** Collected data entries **
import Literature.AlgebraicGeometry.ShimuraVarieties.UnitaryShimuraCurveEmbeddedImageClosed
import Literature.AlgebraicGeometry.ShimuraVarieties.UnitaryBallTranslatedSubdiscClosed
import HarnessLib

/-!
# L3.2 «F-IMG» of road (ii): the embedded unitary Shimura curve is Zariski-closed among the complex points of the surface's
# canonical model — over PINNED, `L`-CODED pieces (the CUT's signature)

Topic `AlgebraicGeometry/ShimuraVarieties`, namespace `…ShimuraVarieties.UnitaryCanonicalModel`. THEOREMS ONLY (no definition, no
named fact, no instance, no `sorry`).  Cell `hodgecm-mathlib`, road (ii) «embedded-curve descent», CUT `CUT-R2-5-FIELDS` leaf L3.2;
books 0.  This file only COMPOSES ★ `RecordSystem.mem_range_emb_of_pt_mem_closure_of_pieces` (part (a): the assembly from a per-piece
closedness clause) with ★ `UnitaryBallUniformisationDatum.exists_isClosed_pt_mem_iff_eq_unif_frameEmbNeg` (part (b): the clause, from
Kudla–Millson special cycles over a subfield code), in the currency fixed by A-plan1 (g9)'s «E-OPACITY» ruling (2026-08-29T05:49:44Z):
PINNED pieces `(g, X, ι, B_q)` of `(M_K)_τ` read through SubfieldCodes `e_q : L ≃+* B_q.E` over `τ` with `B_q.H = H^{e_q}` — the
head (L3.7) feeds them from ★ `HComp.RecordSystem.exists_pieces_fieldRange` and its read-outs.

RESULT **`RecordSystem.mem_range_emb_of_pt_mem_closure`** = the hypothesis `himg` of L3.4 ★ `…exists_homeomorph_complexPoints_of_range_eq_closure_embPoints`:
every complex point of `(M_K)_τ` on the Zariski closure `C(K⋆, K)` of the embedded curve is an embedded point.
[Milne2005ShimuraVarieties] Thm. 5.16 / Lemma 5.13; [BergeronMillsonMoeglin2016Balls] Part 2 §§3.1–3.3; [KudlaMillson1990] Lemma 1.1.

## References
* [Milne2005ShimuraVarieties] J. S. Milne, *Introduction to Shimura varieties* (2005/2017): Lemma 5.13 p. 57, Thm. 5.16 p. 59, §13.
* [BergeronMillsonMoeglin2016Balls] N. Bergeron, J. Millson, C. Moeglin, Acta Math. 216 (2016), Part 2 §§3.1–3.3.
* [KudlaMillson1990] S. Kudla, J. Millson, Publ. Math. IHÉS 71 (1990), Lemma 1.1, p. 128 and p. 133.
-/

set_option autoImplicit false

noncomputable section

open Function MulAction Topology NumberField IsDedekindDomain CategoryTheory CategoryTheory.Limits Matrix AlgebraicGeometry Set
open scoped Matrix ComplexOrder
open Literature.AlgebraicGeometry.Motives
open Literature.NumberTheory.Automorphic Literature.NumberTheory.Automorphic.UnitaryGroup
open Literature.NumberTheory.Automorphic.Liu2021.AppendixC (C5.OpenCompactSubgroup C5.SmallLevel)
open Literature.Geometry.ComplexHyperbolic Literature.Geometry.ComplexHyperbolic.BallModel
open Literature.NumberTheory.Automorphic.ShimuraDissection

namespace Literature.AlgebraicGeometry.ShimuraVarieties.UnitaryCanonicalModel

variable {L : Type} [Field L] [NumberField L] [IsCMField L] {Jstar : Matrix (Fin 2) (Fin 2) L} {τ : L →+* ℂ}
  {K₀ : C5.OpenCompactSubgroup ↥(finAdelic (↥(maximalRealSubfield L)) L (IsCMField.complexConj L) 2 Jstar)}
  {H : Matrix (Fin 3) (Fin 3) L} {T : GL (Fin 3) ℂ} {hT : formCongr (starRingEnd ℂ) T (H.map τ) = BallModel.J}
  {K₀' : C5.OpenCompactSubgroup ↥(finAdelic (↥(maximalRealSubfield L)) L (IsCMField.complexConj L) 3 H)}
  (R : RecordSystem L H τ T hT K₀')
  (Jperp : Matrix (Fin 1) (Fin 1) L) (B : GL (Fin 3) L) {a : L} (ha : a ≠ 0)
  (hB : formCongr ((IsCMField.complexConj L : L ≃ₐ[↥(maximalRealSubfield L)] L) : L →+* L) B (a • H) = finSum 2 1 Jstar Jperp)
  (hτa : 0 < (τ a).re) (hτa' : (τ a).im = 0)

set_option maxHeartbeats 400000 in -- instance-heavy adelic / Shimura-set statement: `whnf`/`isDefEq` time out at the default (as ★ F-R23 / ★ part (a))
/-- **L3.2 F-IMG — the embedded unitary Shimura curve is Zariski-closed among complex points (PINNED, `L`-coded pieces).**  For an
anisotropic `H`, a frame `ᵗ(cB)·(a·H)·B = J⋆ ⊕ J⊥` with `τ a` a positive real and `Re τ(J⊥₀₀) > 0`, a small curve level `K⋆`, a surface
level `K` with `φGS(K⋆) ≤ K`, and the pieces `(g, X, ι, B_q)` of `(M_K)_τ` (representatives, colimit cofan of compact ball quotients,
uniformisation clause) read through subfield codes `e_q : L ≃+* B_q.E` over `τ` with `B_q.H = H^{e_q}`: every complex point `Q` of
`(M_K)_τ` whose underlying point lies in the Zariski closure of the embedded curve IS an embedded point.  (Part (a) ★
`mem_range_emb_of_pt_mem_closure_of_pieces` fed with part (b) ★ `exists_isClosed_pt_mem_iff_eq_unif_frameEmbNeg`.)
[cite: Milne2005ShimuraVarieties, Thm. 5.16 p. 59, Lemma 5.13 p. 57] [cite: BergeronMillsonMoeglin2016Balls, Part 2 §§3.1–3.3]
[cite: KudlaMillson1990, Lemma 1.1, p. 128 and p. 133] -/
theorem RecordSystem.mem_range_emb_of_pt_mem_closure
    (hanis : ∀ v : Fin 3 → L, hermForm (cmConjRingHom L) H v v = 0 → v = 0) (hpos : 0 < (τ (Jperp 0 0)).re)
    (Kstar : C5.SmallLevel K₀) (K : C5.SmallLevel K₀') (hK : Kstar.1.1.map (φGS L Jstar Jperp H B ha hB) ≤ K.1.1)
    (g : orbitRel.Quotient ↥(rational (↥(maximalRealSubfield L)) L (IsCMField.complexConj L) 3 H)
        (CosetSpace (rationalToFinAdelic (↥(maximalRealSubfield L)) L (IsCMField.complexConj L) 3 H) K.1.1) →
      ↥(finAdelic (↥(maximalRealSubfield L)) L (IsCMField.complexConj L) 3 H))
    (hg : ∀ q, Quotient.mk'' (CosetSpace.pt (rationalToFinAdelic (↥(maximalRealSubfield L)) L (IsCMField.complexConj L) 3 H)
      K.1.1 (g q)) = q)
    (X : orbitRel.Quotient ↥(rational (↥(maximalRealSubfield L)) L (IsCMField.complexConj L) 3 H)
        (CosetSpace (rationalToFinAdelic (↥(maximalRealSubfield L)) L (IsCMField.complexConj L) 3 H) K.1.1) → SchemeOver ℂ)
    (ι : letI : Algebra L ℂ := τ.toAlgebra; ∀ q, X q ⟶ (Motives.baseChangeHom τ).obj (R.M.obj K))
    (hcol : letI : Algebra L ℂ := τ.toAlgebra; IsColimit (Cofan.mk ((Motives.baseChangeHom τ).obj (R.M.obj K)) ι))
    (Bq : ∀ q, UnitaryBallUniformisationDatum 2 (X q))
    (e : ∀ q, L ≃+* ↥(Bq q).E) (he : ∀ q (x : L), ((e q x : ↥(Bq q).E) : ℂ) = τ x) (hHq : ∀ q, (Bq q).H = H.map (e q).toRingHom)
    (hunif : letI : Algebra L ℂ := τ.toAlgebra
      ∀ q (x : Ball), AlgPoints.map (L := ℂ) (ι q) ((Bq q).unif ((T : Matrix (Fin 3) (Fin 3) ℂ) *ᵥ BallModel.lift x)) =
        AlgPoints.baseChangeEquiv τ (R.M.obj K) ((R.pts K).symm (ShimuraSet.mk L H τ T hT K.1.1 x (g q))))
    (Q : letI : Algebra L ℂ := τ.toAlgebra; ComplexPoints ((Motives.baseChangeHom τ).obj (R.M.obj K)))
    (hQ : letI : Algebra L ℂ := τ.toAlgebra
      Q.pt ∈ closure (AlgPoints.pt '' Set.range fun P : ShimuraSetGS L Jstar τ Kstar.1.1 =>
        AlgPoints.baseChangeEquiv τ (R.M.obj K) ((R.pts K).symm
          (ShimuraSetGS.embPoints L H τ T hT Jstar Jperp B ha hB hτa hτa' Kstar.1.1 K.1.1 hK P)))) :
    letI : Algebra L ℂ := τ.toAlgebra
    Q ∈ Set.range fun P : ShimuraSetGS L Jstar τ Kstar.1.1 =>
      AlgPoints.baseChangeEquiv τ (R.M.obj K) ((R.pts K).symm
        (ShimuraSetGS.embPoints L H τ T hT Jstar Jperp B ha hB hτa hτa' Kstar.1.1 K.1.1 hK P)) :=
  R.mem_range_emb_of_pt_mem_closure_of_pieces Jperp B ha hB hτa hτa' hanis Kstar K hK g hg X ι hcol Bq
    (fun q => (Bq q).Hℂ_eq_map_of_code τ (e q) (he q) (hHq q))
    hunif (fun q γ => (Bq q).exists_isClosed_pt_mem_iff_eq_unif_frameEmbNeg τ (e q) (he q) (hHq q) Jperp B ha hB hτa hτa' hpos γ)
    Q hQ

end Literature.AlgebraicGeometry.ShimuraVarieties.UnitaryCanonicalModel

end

** How to complete this task **
Copy, without any change, the lines from the one that contains "Q ∈ Set.range" to the final line of the entries above.

** Task answer **
    Q ∈ Set.range fun P : ShimuraSetGS L Jstar τ Kstar.1.1 =>
      AlgPoints.baseChangeEquiv τ (R.M.obj K) ((R.pts K).symm
        (ShimuraSetGS.embPoints L H τ T hT Jstar Jperp B ha hB hτa hτa' Kstar.1.1 K.1.1 hK P)) :=
  R.mem_range_emb_of_pt_mem_closure_of_pieces Jperp B ha hB hτa hτa' hanis Kstar K hK g hg X ι hcol Bq
    (fun q => (Bq q).Hℂ_eq_map_of_code τ (e q) (he q) (hHq q))
    hunif (fun q γ => (Bq q).exists_isClosed_pt_mem_iff_eq_unif_frameEmbNeg τ (e q) (he q) (hHq q) Jperp B ha hB hτa hτa' hpos γ)
    Q hQ

end Literature.AlgebraicGeometry.ShimuraVarieties.UnitaryCanonicalModel

end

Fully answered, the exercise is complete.